Я слушал его и вдруг вспомнил Веру, которая сидела, склонившись над моей рукописью.
— …А конкретно с этим морем, — словно вспомнил он мой вопрос. — Ну пока что могу сказать… В этом году дано задание нескольким институтам. Речь, очевидно, пойдет о какой-то плотине, что ли, через Керченский пролив, чтобы регулировать эту самую соленость. И могу вас заверить, будут чистыми и Байкал, и Днепр, и Волга, и ваша Нева. Будет свежим воздух над городами. Состояние природы, безусловно, входят в нравственное «я» общества. Несомненно. Только опять же, — он улыбнулся и поднял глаза на меня, — писатели и здесь должны серьезно помочь. И эта помощь должна быть экстренной. Нам нужно, чтобы человек с детских лет научился себя соотносить не только с водопроводным краном на своей кухне, но и научился понимать и думать, откуда эта вода, сколько ее. Срочно нужен какой-то обязательный курс и в школе и в институте. Срочно! Умение сохранять природу наталкивается на одну сложность: человек постоянно должен думать, и думать широко… И клянусь вам, что вы улыбаетесь напрасно…
— Это по другому поводу, — ответил я. — Просто два-три часа назад и вот именно на берегу Керченского пролива я разговаривал… ну, с обыкновенным человеком, который настроен так же оптимистически, как вы.
— Ну что ж, я рад, что глас государственный и глас народный совпали даже по времени, — кивнул он с улыбкой. — Так допьем все же, — налил он мне. — Вы правы, что для людей старшего возраста, привыкших, что это море — настоящий садок, ситуация, конечно, драматичная. Но вот замечаю, что люди помоложе действительно не хандрят. Ну, за ваши успехи!.. Ах черт… Очень, конечно, любопытна ваша мысль, что загрязнение природы имеет отношение и к душе человеческой, а значит, наверное, и к любви и тому подобное. Грязним море — коробим душу, разводим цинизм. Любопытно! Очень! Поразмышляю над этим.
У меня из головы не выходила Верина сказка о Каме, и в эту секунду я невольно подумал о завтрашней встрече с Прохором.
Так и не допив свое вино, он посмотрел на меня непонятно долгим и внимательным взглядом:
— Вы уж простите меня, но… Может быть, лезу не в свое дело, — почти с виноватой улыбкой сказал он. — Но показалось мне, что вы немного растеряны. Чуть ли не в самой писательской позиции. Только будем без обид. Вечер-то, кажется, был полезный. Для меня во всяком случае. Так прав я?
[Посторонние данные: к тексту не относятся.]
import Literature.NumberTheory.Automorphic.UnitaryGroupOfLocalTorusMeasureOfUnimodular
import Literature.NumberTheory.Automorphic.UnitaryGroupLocalTorusPackage
import Literature.NumberTheory.Automorphic.UnitaryGroupOrbitalMeasureFamilyOfLocal
import Literature.NumberTheory.Automorphic.UnitaryGroupArchUnimodular
import HarnessLib

/-!
# `U(H)`'s adelic orbital measure `ofLocal` at ANY rational class IS `dg ∕ dt` once the local family reads `ν_v ∕ t_v` at the point —
# WITHOUT ANISOTROPY: the two unimodularity facts as hypotheses (Rogawski (1990) §4.3 pp. 43–44, §5.4 p. 72; Gelbart (1975) p. 155 (10.19))

Topic `NumberTheory/Automorphic`; namespace `Literature.NumberTheory.Automorphic.UnitaryGroup`; THEOREMS ONLY (no definition, no named fact, no
`sorry`, no instance, no notation).  Sequel of ★ `UnitaryGroupOfLocalTorusMeasureOfUnimodular` (the tower of centraliser measures with (U-G) «every Haar
measure on `U(H)(𝔸_{L⁺})` is right invariant» and (U-C) «every Haar measure on `U(H)(𝔸)_g` is right invariant» as hypotheses) and the anisotropy-free
twin of ★ (O10-s) `UnitaryGroup.exists_tower_ofLocal_eq_quotientMeasure_of_atPoint_eq` (`UnitaryGroupOfLocalCentralizerMeasureKit`), whose only use of
anisotropy is the call of the anisotropic tower ★ (O10-c2b).  Here that call is ★ `exists_tower_adelicOrbitalMeasureOfLocal_eq_quotientMeasure_of_unimodular`
and the statement carries `hUA`, `hUC` in place of `hanis`:

for a hermitian non-degenerate `H` (`hH`, `hHd`: archimedean unimodularity ★ `modularCharacterFun_arch_eq_one`), local Haar measures `ν_v` (right invariant,
`ν_v(U(H)(𝒪_v)) = 1`), ANY rational class `c` (`g = γ ⊗ 1`, `γ = out c`) with (U-C) at `g`, local centraliser measures `t_v` (Haar, inversion invariant)
with `(mG v).atPoint g_v = ν_v ∕ t_v` (`hat`), admissible members (`hadm`), `t_v(C(g_v) ∩ U(H)(𝒪_v)) = 1` off `S₀` (`ht1K`), an archimedean family `mGi`
reading `ν_∞ ∕ t_∞` at `g_∞` for every archimedean Haar `ν_∞` (`harch`), and ANY Haar measure `ν_𝔸` on `U(H)(𝔸_{L⁺})`: the family is normalised at `g`
off `S₀` (★ `IsNormalisedOff`) and ★ `AdelicOrbitalMeasureFamily.ofLocal L N H mG mGi c = quotientMeasure U(H)(𝔸)_g t_𝔸 ν_𝔸` for the product centraliser
measure `t_𝔸` of the tower — every intermediate measure, its Haar package and its equation exported, exactly as in ★ (O10-s).

* **`UnitaryGroup.exists_tower_ofLocal_eq_quotientMeasure_of_atPoint_eq_of_unimodular`**.

USE (the `hm` antecedent of the `H`-side laws in kit currency, ★ `UnitaryGroupTruncatedTraceClassEllipticKitTwo` ∕ ★ `UnitaryGroupArthurTraceThreeSocketsKit`,
with the centraliser measure IDENTIFIED as the restricted-product torus measure): at an elliptic class of the quasi-split `U(Φ₂)` = `quasiSplit L⁺ L c 2 =
cmDatum L 2 ((StdForm.antidiagonal 2).over L)` (★ `quasiSplit_eq_cmDatum`, `rfl`) take `hUA := isMulRightInvariant_quasiSplit_cm_two L` (or ★
`isMulRightInvariant_cmDatum_two L H hH hHd`, every non-degenerate binary `H`) and `hUC := isMulRightInvariant_centralizer_of_forall_cl_ne_two hcl hi hγi`
(★ `UnitaryGroupEllipticCentralizerCompactTwo`; `U(J₃)`: ★ `…_of_forall_cl_ne hc hcl hi hγi`, `hUA := isMulRightInvariant_quasiSplit_cm L hN`); the
binder shapes agree token for token.  By uniqueness (★ `haarFamily_unique_on`, `UnitaryGroupEllipticFamilyIsQuotient`) the abstract centraliser measure of ★
`exists_haarFamily_eq_quotientMeasure_of_forall_cl_ne[_two]` at the same `ν_𝔸` IS this `t_𝔸`.

Provenance (cell `pub/hodgecm-mathlib`, ENGINE T1 line `F0_T1InnerFormTraceIdentity`, crux item stmt-HodgeConjecture-24833, census item (G2)-T): F0P3a-p02 (g7);
statement and proof are ★ (O10-s)'s (F0P3a-p06 (g5)) with `hanis` replaced by `hUA hUC`.  HC_CM is proved only modulo the printed citations until rung 0
closes; this file proves no printed citation (measure-theoretic plumbing).

## References
* J. D. Rogawski, *Automorphic Representations of Unitary Groups in Three Variables* (1990), §4.3 pp. 43–44, §5.4 p. 72 [Rogawski1990].
* S. Gelbart, *Automorphic forms on adele groups* (1975), p. 155 (10.19) [Gelbart1975].
* A. Deitmar, S. Echterhoff, *Principles of Harmonic Analysis* (2nd ed. 2014), Thm. 1.5.3 [DeitmarEchterhoff2014].
-/

set_option autoImplicit false

noncomputable section

open _root_.MeasureTheory _root_.MeasureTheory.Measure Set Filter Function NumberField IsDedekindDomain
open _root_.Topology
open Literature.Topology.RestrictedProduct Literature.Topology.Algebra.RestrictedProduct Literature.MeasureTheory.Group
open Literature.MeasureTheory.RestrictedProduct Literature.NumberTheory.Rogawski1990
open scoped RestrictedProduct ENNReal NNReal Pointwise Matrix

namespace Literature.NumberTheory.Automorphic

namespace UnitaryGroup

section Kit
/-
Copyright (c) 2026 the pub-hodgecm-mathlib formalisation cell (harness21).  Prover seat hodgecm-mathlib-K2E3-p23 (g5), HCML Track B «K2-LIT» ∕ h413
(`stmt-HodgeConjecture-24833`), line `K2_E3_EllipticInputs`, unit U12 «Characters», road «GL-[M6]-sc» (line lead K2E3-p23 (g5), dealer K2E3-plan (g3)),
MEMO «M6sc-BLUEPRINT v4» §1 (ASM): the `hball` majorant at an INTEGRAL REPRESENTATIVE, split case.  2026-09-04.
-/
import Summits.HodgeConjecture.HodgeConjecture.Theorems.K2E3GL3ModUniformizerBallBoundSplit     -- ★ p858357 (this seat): the split mouth; brings VOL-transfer, V4, T18-split, shift
import HarnessLib

/-!
# Road «GL-[M6]-sc», ASM brick: THE SPLIT BALL BOUND AT AN INTEGRAL REPRESENTATIVE `g₁ = y · diag d · y⁻¹` OF HEIGHT `h`
# `∫_{Ω R} ‖θ(x̄ · mk g₁ · x̄⁻¹)‖ dμ' ≤ M_θ · (c · C(m) · 3(2(R + 6h + L₀)+1)² · |Δ(d)|⁻¹)`, `|Δ(d)²| = q^{-L₀}` (Harish-Chandra 1970, VII §3 p. 72)

Cell `pub/hodgecm-mathlib` (D-0151), Track B «K2-LIT», crux H413 = `stmt-HodgeConjecture-24833`, route of record `HCCMUnconditional`.  Lane
`--supports stmt-HodgeConjecture-24833 --as helper`; THEOREMS ONLY (no `def`, no `instance`, no `notation`, no named-fact hypothesis, no `sorry`); count-neutral.

The a.e. point `x̄ ∈ G'` of the ASM is represented by an INTEGRAL `g₁` with `ϖ^h g₁⁻¹` integral (`h` = the height of `x̄`, ★ B4-0 `exists_zpow_scalar_mul_integral_of_adBall` + ★
`mk_scalar_zpow_mul`); in the split case `g₁ = y · diag d · y⁻¹` with `d` injective (★ `ae_isCompact_centralizer_or_normalForm`).  Then the eigenvalues are integral (★
`v_eigenvalue_le_one_of_conj`), `𝔅_h(g₁)` holds, the depth hypothesis of ★ T18-split holds with `L = L₀`, `|Δ(d)²| = q^{-L₀}`, and ★ `exists_setIntegral_norm_conj_le_split`
gives the bound — in a shape whose only `x̄`-dependence is through `(R, h, L₀, |Δ(d)|)`, ready for the weight `W(x̄)` of the final assembly.
* `adBall_of_integral_of_inv`, `glDiagonal_mk0_eq`, **`exists_setIntegral_norm_conj_le_of_integral_split`**.
HONEST LABEL: HC_CM is proved only modulo the 7 printed citations (2 remaining named inputs: hLiu418 = stmt-HodgeConjecture-24832, h413 = stmt-HodgeConjecture-24833) until
rung 0 closes; count-neutral helper, closes no socket.

## References
* [HarishChandra1970] Harish-Chandra (notes by G. van Dijk), *Harmonic Analysis on Reductive p-adic Groups*, LNM 162 (1970), Part VII §2 Theorem 18 p. 69, §3 p. 72.
-/

set_option autoImplicit false
-- the mandated namespace repeats the single-problem summit's segment (`HodgeConjecture.HodgeConjecture`)
set_option linter.dupNamespace false

noncomputable section

open MeasureTheory Measure Set
open scoped MatrixGroups NNReal ENNReal WithZero
open Literature.NumberTheory.Automorphic Literature.NumberTheory.GaloisRepresentations Literature.NumberTheory.GaloisRepresentations.IsNonarchimedeanLocalField
open Summit.HodgeConjecture.HodgeConjecture.Cruxes.H413.K2E3GLnAdHeightBalls Summit.HodgeConjecture.HodgeConjecture.Cruxes.H413.K2E3GL3TruncatedCharSplitTorusRadius
open Summit.HodgeConjecture.HodgeConjecture.Cruxes.H413.K2E3GL3ModUniformizerBallBoundSplit

namespace Summit.HodgeConjecture.HodgeConjecture.Cruxes.H413.K2E3GL3ModUniformizerNonEllBallSplit

section Algebra

variable {F : Type*} [Field F]

/-- If `(g : Matrix) = y · diag d · y⁻¹` then every `d i ≠ 0` and `g = y · glDiagonal (mk0 ∘ d) · y⁻¹` in `GL₃`. [folklore] -/
theorem exists_glDiagonal_conj_eq {g y : GL (Fin 3) F} {d : Fin 3 → F}
    (hg : (g : Matrix (Fin 3) (Fin 3) F) = (y : Matrix (Fin 3) (Fin 3) F) * Matrix.diagonal d * ((y⁻¹ : GL (Fin 3) F) : Matrix (Fin 3) (Fin 3) F)) :
    ∃ hd : ∀ i, d i ≠ 0, g = y * glDiagonal 3 F (fun i => Units.mk0 (d i) (hd i)) * y⁻¹ := by
  have hdet : (Matrix.diagonal d).det ≠ 0 := by
    intro h0
    have h1 : (g : Matrix (Fin 3) (Fin 3) F).det = 0 := by rw [hg, Matrix.det_mul, Matrix.det_mul, h0, mul_zero, zero_mul]
    exact (Matrix.det_ne_zero_of_left_inverse (B := ((g⁻¹ : GL (Fin 3) F) : Matrix (Fin 3) (Fin 3) F))
      (by rw [← Units.val_mul, inv_mul_cancel, Units.val_one])) h1
  have hd : ∀ i, d i ≠ 0 := by
    intro i h0
    apply hdet
    rw [Matrix.det_diagonal]
    exact Finset.prod_eq_zero (Finset.mem_univ i) h0
  refine ⟨hd, Units.ext ?_⟩
  simp only [Units.val_mul, coe_glDiagonal, hg, Units.val_mk0]

variable [Valued F ℤᵐ⁰]

/-- **`g₁` integral and `ϖ^h g₁⁻¹` integral ⇒ `𝔅_h(g₁)`**. [folklore] -/
theorem adBall_of_integral_of_inv {ϖ : F} {h : ℕ} {g : GL (Fin 3) F} (hint : ∀ i j, Valued.v ((g : Matrix (Fin 3) (Fin 3) F) i j) ≤ 1)
    (hinv : ∀ i j, Valued.v (ϖ ^ h * ((g⁻¹ : GL (Fin 3) F) : Matrix (Fin 3) (Fin 3) F) i j) ≤ 1) (i j k l : Fin 3) :
    Valued.v (ϖ ^ h * ((g : Matrix (Fin 3) (Fin 3) F) i j * ((g⁻¹ : GL (Fin 3) F) : Matrix (Fin 3) (Fin 3) F) k l)) ≤ 1 := by
  rw [mul_left_comm, map_mul]
  exact mul_le_one' (hint i j) (hinv k l)

end Algebra

variable {F : Type*} [Field F] [Valued F ℤᵐ⁰] [ValuativeRel F] [(Valued.v : Valuation F ℤᵐ⁰).Compatible] [IsNonarchimedeanLocalField F]
  [MeasurableSpace (GL (Fin 3) F)] [BorelSpace (GL (Fin 3) F)]
  {ϖ : F} (hϖ : Valued.v ϖ = WithZero.exp (-1 : ℤ)) (hϖ0 : ϖ ≠ 0)
  [((Subgroup.zpowers (Units.mk0 ϖ hϖ0)).map (Matrix.GeneralLinearGroup.scalar (Fin 3))).Normal]
  [MeasurableSpace (GL (Fin 3) F ⧸ (Subgroup.zpowers (Units.mk0 ϖ hϖ0)).map (Matrix.GeneralLinearGroup.scalar (Fin 3)))]
  [BorelSpace (GL (Fin 3) F ⧸ (Subgroup.zpowers (Units.mk0 ϖ hϖ0)).map (Matrix.GeneralLinearGroup.scalar (Fin 3)))]
  (μ' : Measure (GL (Fin 3) F ⧸ (Subgroup.zpowers (Units.mk0 ϖ hϖ0)).map (Matrix.GeneralLinearGroup.scalar (Fin 3)))) [μ'.IsHaarMeasure]

include hϖ in
/-- **THE SPLIT BALL BOUND AT AN INTEGRAL REPRESENTATIVE.**  Constants `c`, `C` as in ★ `exists_setIntegral_norm_conj_le_split`; for `θ` bounded by `M_θ`, vanishing off `Ω m`;
`g₁` INTEGRAL with `ϖ^h g₁⁻¹` integral and `(g₁ : Matrix) = y · diag d · y⁻¹`, `d` injective; `L₀` with `|Δ(d)²| = q^{-L₀}` (`Δ(d) = (d₀−d₁)(d₀−d₂)(d₁−d₂)`); any `R`:
`∫_{Ω R} ‖θ(x̄ · mk g₁ · x̄⁻¹)‖ dμ' ≤ M_θ · (c · (C m · 3(2(R + (6h + L₀))+1)² · |Δ(d)|⁻¹)).toReal`. [cite: HarishChandra1970, Part VII §2 Theorem 18 p. 69; §3 p. 72] -/
theorem exists_setIntegral_norm_conj_le_of_integral_split {E : Type*} [NormedAddCommGroup E]
    (Ω : ℕ → Set (GL (Fin 3) F ⧸ (Subgroup.zpowers (Units.mk0 ϖ hϖ0)).map (Matrix.GeneralLinearGroup.scalar (Fin 3))))
    (hmem : ∀ (n : ℕ) (z : GL (Fin 3) F),
      (QuotientGroup.mk z : GL (Fin 3) F ⧸ (Subgroup.zpowers (Units.mk0 ϖ hϖ0)).map (Matrix.GeneralLinearGroup.scalar (Fin 3))) ∈ Ω n ↔
        ∀ i j k l, Valued.v (ϖ ^ n * ((z : Matrix (Fin 3) (Fin 3) F) i j * ((z⁻¹ : GL (Fin 3) F) : Matrix (Fin 3) (Fin 3) F) k l)) ≤ 1) :
    ∃ (c : ℝ≥0) (C : ℕ → ℝ≥0∞), (∀ m, C m ≠ ⊤) ∧
      ∀ (θ : GL (Fin 3) F ⧸ (Subgroup.zpowers (Units.mk0 ϖ hϖ0)).map (Matrix.GeneralLinearGroup.scalar (Fin 3)) → E) (Mθ : ℝ) (m : ℕ),
        (∀ x, ‖θ x‖ ≤ Mθ) → (∀ x, x ∉ Ω m → θ x = 0) →
        ∀ (g₁ y : GL (Fin 3) F) (d : Fin 3 → F) (h L₀ R : ℕ), Function.Injective d →
          (g₁ : Matrix (Fin 3) (Fin 3) F) = (y : Matrix (Fin 3) (Fin 3) F) * Matrix.diagonal d * ((y⁻¹ : GL (Fin 3) F) : Matrix (Fin 3) (Fin 3) F) →
          (∀ i j, Valued.v ((g₁ : Matrix (Fin 3) (Fin 3) F) i j) ≤ 1) → (∀ i j, Valued.v (ϖ ^ h * ((g₁⁻¹ : GL (Fin 3) F) : Matrix (Fin 3) (Fin 3) F) i j) ≤ 1) →
          Valued.v (((d 0 - d 1) * (d 0 - d 2) * (d 1 - d 2)) ^ 2) = WithZero.exp (-(L₀ : ℤ)) →
          ∫ x in Ω R, ‖θ (x * QuotientGroup.mk g₁ * x⁻¹)‖ ∂μ' ≤
            Mθ * ((c : ℝ≥0∞) * (C m * ((3 * (2 * (R + (6 * h + L₀)) + 1) ^ 2 : ℕ) : ℝ≥0∞) *
              ((normAbs F ((d 0 - d 1) * (d 0 - d 2) * (d 1 - d 2)))⁻¹ : ℝ≥0))).toReal := by
  obtain ⟨c, C, hC, hmouth⟩ := exists_setIntegral_norm_conj_le_split (E := E) hϖ hϖ0 μ' Ω hmem
  refine ⟨c, C, hC, fun θ Mθ m hM hsupp g₁ y d h L₀ R hd hg hint hinv hL₀ => ?_⟩
  obtain ⟨hd0, hg'⟩ := exists_glDiagonal_conj_eq hg
  set t : Fin 3 → Fˣ := fun i => Units.mk0 (d i) (hd0 i) with ht
  have htd : ∀ i, (t i : F) = d i := fun i => rfl
  -- distinct, integral eigenvalues
  have h01 : (t 0 : F) ≠ t 1 := fun h' => by have := hd (h' : d 0 = d 1); exact absurd this (by decide)
  have h02 : (t 0 : F) ≠ t 2 := fun h' => by have := hd (h' : d 0 = d 2); exact absurd this (by decide)
  have h12 : (t 1 : F) ≠ t 2 := fun h' => by have := hd (h' : d 1 = d 2); exact absurd this (by decide)
  have hy : ∀ i j, Valued.v ((((y * glDiagonal 3 F t * y⁻¹ : GL (Fin 3) F)) : Matrix (Fin 3) (Fin 3) F) i j) ≤ 1 := by rw [← hg']; exact hint
  have ht1 : ∀ i, Valued.v (t i : F) ≤ 1 := fun i => v_eigenvalue_le_one_of_conj (coe_glDiagonal 3 F t) hy i
  -- `𝔅_h(g₁)` and the depth hypothesis with `L = L₀`
  have hs : ∀ i j k l, Valued.v (ϖ ^ h * (((y * glDiagonal 3 F t * y⁻¹ : GL (Fin 3) F) : Matrix (Fin 3) (Fin 3) F) i j *
      (((y * glDiagonal 3 F t * y⁻¹)⁻¹ : GL (Fin 3) F) : Matrix (Fin 3) (Fin 3) F) k l)) ≤ 1 := by
    rw [← hg']; exact adBall_of_integral_of_inv hint hinv
  have hϖL : Valued.v (ϖ ^ L₀) = WithZero.exp (-(L₀ : ℤ)) := by
    rw [map_pow, hϖ, ← WithZero.exp_nsmul]; congr 1; simp
  have hL : Valued.v (ϖ ^ L₀ * ((t 0 : F) * t 1 * t 2) ^ 2) ≤ Valued.v ((((t 0 : F) - t 1) * ((t 0 : F) - t 2) * ((t 1 : F) - t 2)) ^ 2) := by
    simp only [htd]
    rw [map_mul, hϖL, ← hL₀]
    refine mul_le_of_le_one_right zero_le ?_
    rw [map_pow, map_mul, map_mul]
    exact pow_le_one₀ zero_le (mul_le_one' (mul_le_one' (ht1 0) (ht1 1)) (ht1 2))
  have key := hmouth θ Mθ m hM hsupp y t h01 h02 h12 ht1 h L₀ R hs hL
  rw [← hg'] at key
  simpa only [htd] using key

end Summit.HodgeConjecture.HodgeConjecture.Cruxes.H413.K2E3GL3ModUniformizerNonEllBallSplit

end
/- Copyright: the b2b-balaban cell (near-miss cell 7), T⁴-continuum fan-out, ROUND-2 swarm of lineage t4-ne7b-p1
(node U5c COUNT member), seat t4-ne7b-formalise-leaf-04.  Released under the licence of the surrounding project. -/
import Summits.QuantumFields.BalabanUV.T4Continuum.Support.HistoryConstantsSlack

/-!
# History constants: merger surcharges paid by the absorbed roots' slack — print's one-time connector (sub-row S9c, file 2)

Summits-side support leaf of the T⁴-continuum cell (rung (B)+1 on a FINITE torus only; NOT infinite volume, NOT the
mass gap, NOT the Clay statement; NOT a proof of the spine estimate NE7b).  Claim table
`t4/b2b-balaban-t4-ne7b-p1/LEAVES-NE7b.md`, sub-row S9c of S9 (file 2 of `HistoryConstantsSlack`).  [folklore] real
arithmetic and finite sums over the lineage's own carrier; nothing printed is asserted beyond the shapes LOCATED in
`HistoryConstants`; no `Prop`-valued fact of Bałaban's is minted; no constant is specialised (c1∕c2∕c6).

WHY.  The last ARITHMETIC item of S9's displayed residue (ID-a): print charges the CONNECTOR «− O(1)2dM^dR^{d+1}_{j+1}»
((1.87) p. 387, from «d′_{j+1}(X) + d′_{j+1}(Y) + 2d ≥ d′_{j+1}(Z)» p. 386) ONCE, at the merger step, whereas the
dictionary books a connector size epoch opening one step later (`Dominates.connector_le_sz`: window `R_{j+2}` for
`R_{j+1}`, and nothing at all when the merger is the last performed step).  Print itself pays the connector from the
merger's surplus, i.e. from the absorbed root's reserve.  Here the connector is booked the same way on the CREDIT side:
every merger's surcharge is charged to the SLACK `(½γ₀A₁² − a)·p₀(g_j)²·(d′+1)` of the root it ABSORBS (a birth at a
step `j ≤` the merger step), and the two roots of a merger are re-booked as (kept, absorbed) exactly as in
`T4BankedInduction.reserve_merge`.  No matching or injectivity argument is needed: the structural induction IS the
matching (each root is absorbed at most once).

WHAT.  §1 `MergePaid τ σ G` (at every merge node the merger label's surcharge `σ e` is below the budget `τ` of the
absorbed root), **`merges_surcharge_add_root_le`**: `FreshT G → MergePaid τ σ G → Σ_{e ∈ merges G} σ e + τ (root G) ≤
Σ_{e ∈ events G} τ e` for any nonnegative budget `τ`; with `τ := slackT ∘ sh` (and print's credit = model's + slack):
**`creditsT_merges_surcharge_le`**; the TH shape absorbs `e^{Σ_{mergers} σ}`: **`pshapeTH_mul_exp_le_shapeTH_of_credits`**
(generic: any `A` with `credits (credit ∘ sh) + A ≤ credits (pcredit ∘ sh)`), **`pshapeTH_mul_exp_merges_le_shapeTH`**;
a SHARED budget form `creditsT_births_merges_le` (birth surcharges `σb` and merger surcharges `σm` together, the slack
split as `σb e + τ e ≤ slackT`).  §2 THE CONNECTOR INSTANCE: `mergePaid_connector_of_clause` — under `ConsistentT`
(absorbed root = a birth no later than the merger, `ConsistentT.absorbed_spec`) the displayed TWO-SCALE γ-clause
`hcl : ∀ j ≤ s ≤ K, o87·2d·M^d·R_s^{d+1} ≤ (½γ₀A₁² − a)·p₀(g_j)²` books every connector on its absorbed root; and
**`connectorClause_of_threshold`** — `hcl` DERIVED from the typed (2.7) (`B14.FlowIneq27` at exponent `p₀`:
`p₀(g_s)² ≤ (1+β₀)²·p₀(g_j)²` for `j ≤ s`), (2.5) at `s` (`B14.IsRj`, `R_s ≤ L·(log g_s⁻²)^r`), `1 ≤ log g_s⁻²`, exponent
room `r·(d+1) + 1 ≤ 2p₀` (R9∕(X7)) and ONE symbolic infrared threshold
`connectorThreshold O C L β₀ := max 1 (o87·2d·M^d·L^{d+1}·(1+β₀)² ∕ ((½γ₀A₁² − a)·A₀²)) ≤ log g_s⁻²`.  §3 sanity.

HONEST.  As for file 1: the IDENTIFICATION of print's connector with a surcharge on the merged structure stays with
the reading H3 (displayed by the consumer); what leaves the displayed residue is its absorption, at ANY merger step
including the last performed one, with an explicit threshold.  After this file the (ID-a) items of S9's header that
remain purely READINGS are the smallness of renewed ∕ post-epoch ∕ extended domains and (1.88)'s `R_{j+1}` for `R_n`
(G-f2.6 RESOLVED).  NE7b NOT proved; spine 0∕9.  HONEST DEPENDENCY (cell): continuum YM on T⁴ ⇐ BetaPertH ∧ nine spine
estimates (0/9 proved); BetaPertH ⇐ (D1) ∧ (D4) ∧ CAP+tail; G-an2-4 gates asym, D1 and NE2/3/4.
-/

open Finset
open Literature.MathematicalPhysics.QuantumFieldTheory.Balaban1983to89
open T4PersistenceDictionary T4PersistentHistoryCount T4BankedInduction T4PrintedShapeBanking T4PartnerMultiplicity
open T4TaggedShapeBanking
open Summit.QuantumFields.BalabanUV.T4Continuum.LateMergers
open Summit.QuantumFields.BalabanUV.T4Continuum.Crowding

namespace Summit.QuantumFields.BalabanUV.T4Continuum.HistoryConstants

noncomputable section

/-! ## §1 Merger surcharges against the absorbed roots' budget -/

section Merges

variable {ε : Type*} [DecidableEq ε] {C : T4PrintedShapeBanking.Consts} {O : PrintedO1s} (sh : ε → PEv)

/-- **`MergePaid τ σ G`**: at every merge node of `G` the merger label's surcharge `σ e` is at most the budget `τ` of
the ABSORBED root (`T4BankedInduction.absorbed`: the partner root that stops being a root). [folklore] -/
def MergePaid (τ σ : ε → ℝ) : Gen ε → Prop
  | Gen.born _ _ => True
  | Gen.renew G _ _ => MergePaid τ σ G
  | Gen.merge X Y e => MergePaid τ σ X ∧ MergePaid τ σ Y ∧ σ e ≤ τ (absorbed X Y)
Растеряны?
— Да нет… Пожалуй, теперь это прошло, — ответил я.
— Ответственная у вас профессия, — вздохнул он. — А знаете, если вы еще не устали… Вот я бы такую мерку, что ли, выбрал для писателей… — Он помолчал, словно подбирая слова. — Знаете, в наше время водородной бомбы, вот такого наступления на природу, по-моему… по-моему, самый большой вопрос, на который писатель должен ответить сам себе: верит ли он в жизнь? Ну, то есть верит ли он в человека, в его возможности, в то, что существуют и останутся благородство, честь, любовь, достоинство… продолжать вам, наверное, легче. В зависимости от того, верит или нет, появятся те или другие сюжеты, герои, мысли. Такое у меня мнение. Можно, конечно, в наше время удивлять намеками, будто бы остротой мысли… удивлять цинизмом, безверием, брюзжанием и еще раз намеками черт знает на что, потягивая коктейли и, между прочим, пользуясь плодами этого прогресса, который создан вовсе не намеками, а самым потным, тяжелым и даже жутким трудом. Мещанство — оно ведь веками кривлялось на все лады. Мещанство способно рождать и книги-серятину, где подсовывается мысль, что стоит Иванова заменить Петровым, и все будет в порядке. Нет, трудиться надо, труд и еще раз труд… Ну, теперь уже точно: за ваши успехи, — неожиданным смехом как бы снижая серьезность только что сказанных слов, закончил он и допил вино.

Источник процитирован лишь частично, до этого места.